Network routing and scheduling architecture in a fully distributed cloud computing environment Kumar S, Vijaya; Periyasamy, Muthusamy; Radhakrishnan, R.; Karuppiah, Tamilarasi; Elumalai, Thenmozhi
Indonesian Journal of Electrical Engineering and Computer Science Vol 36, No 2: November 2024
Publisher : Institute of Advanced Engineering and Science

Show Abstract | Download Original | Original Source | Check in Google Scholar | DOI: 10.11591/ijeecs.v36.i2.pp1242-1252

Abstract

Distributed computing has turned into an indispensable application administration because of the colossal development and fame of the internet. However, determining the allocation of various tasks to suitable service nodes is crucial. For the reasons expressed over, an effective booking strategy is expected to work on the framework’s exhibition.
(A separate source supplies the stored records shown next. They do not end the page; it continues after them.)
open Matrix Finset
open Literature.Probability.LatticeModels (Torus.proj)
open Literature.MathematicalPhysics.QuantumFieldTheory.Balaban1983to89
open Literature.MathematicalPhysics.QuantumFieldTheory.Balaban1983to89.Beta
open Literature.MathematicalPhysics.QuantumFieldTheory.Balaban1983to89.Beta.Composition (kkt)
open Literature.MathematicalPhysics.QuantumFieldTheory.Balaban1983to89.Beta.CompositionSingular (effForm minOp)
open B5Prop11Plancherel (fine)
open B6Lemma24Torus (pbox)
open AffineAveraging (Site box toSite)
open AveragingContoursRooted (ctrOff ctrOff_mem_box)
open OneStepResolventKernel (Fib)
open Summit.QuantumFields.BalabanUV.Beta.SymShiftedSpread (bhKStepSh)
open Summit.QuantumFields.BalabanUV.Beta.BorderedHessian (bhKStepAt)
open Summit.QuantumFields.BalabanUV.Beta.DshAn1 (Dsh)
open Summit.QuantumFields.BalabanUV.Beta.FP.KernelPeriodisationFib (Idx perF perF_apply perZ_apply)
open Summit.QuantumFields.BalabanUV.Beta.FP.TorusCombRows (Res)
open Summit.QuantumFields.BalabanUV.Beta.FP.TorusCompositeObjects (towerTorus NParam combF bigP towerGen)
open Summit.QuantumFields.BalabanUV.Beta.FP.TorusCompositeObjectsG (QSym compRowsSym)
open Summit.QuantumFields.BalabanUV.Beta.FP.TorusCompositeSliceG (det_nestedSliceSym_mul_towerGen_ne_zero)
open Summit.QuantumFields.BalabanUV.Beta.FP.TorusCompositeSliceOneShotG (torus_hTW_oneShot_towerSym)
open Summit.QuantumFields.BalabanUV.Beta.FP.TorusCompositeCovarianceSym (compRowsSym_mul_towerGen_succ QtopSym_mul_smul_tgrad_res)
open Summit.QuantumFields.BalabanUV.Beta.FP.RelInvPeriodisedCombTorusLetters (torus_h1_comb hId_comb torus_H₀_transpose_comb)
open Summit.QuantumFields.BalabanUV.Beta.FP.RelInvPeriodisedCombRecord (torus_isUnit_det_kkt_combRows_comb)
open Summit.QuantumFields.BalabanUV.Beta.FP.NestedStepLawTorusComposite (dvd_towerTorus_succ)
open Summit.QuantumFields.BalabanUV.Beta.FP.NestedStepLawTorusCompositeOneShot (torus_a0_tower)
open Summit.QuantumFields.BalabanUV.Beta.FP.NestedStepLawTorusCompositeOneShotTopSym (bhKStepSh_Dsh_inl_inl_eq_bhKStepAt)
open Summit.QuantumFields.BalabanUV.Beta.FP.NestedStepLawTorusInstance (dvd_fine)
open Summit.QuantumFields.BalabanUV.Beta.GAN24.FineReadoutCauchyFrame (toSite_mem_range)
open Summit.QuantumFields.BalabanUV.Beta.FP.TorusOneShotColumnGaugeProjG (XN_toBlocks₁₂_mulVec_eq_gaugeProj_G)
open Literature.MathematicalPhysics.QuantumFieldTheory.Balaban1983to89.Beta.CompositionSingular (mul_minOp)
open Summit.QuantumFields.BalabanUV.Beta.FP.TorusOneShotColumnGaugeProjSym (XN_toBlocks₁₂_mulVec_eq_gaugeProj_sym)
As a result, three-layer cloud dispatching (TLCD) design is introduced to further develop mission planning execution. The assignments should be arranged into various sorts in the primary layer in radiance of about their personalities clustering selection algorithm is composed of then recommended in second layer towards dispatch the undertakings to significant help bunches. Likewise, to further develop booking effectiveness, another planning technique for third stage proposes dispatching that job here to system thinking in a central server. As a rule, the proposed TLCD design yields the quickest work finishing time. Moreover, in cloud computing network architecture, load balancing and stability can be achieved.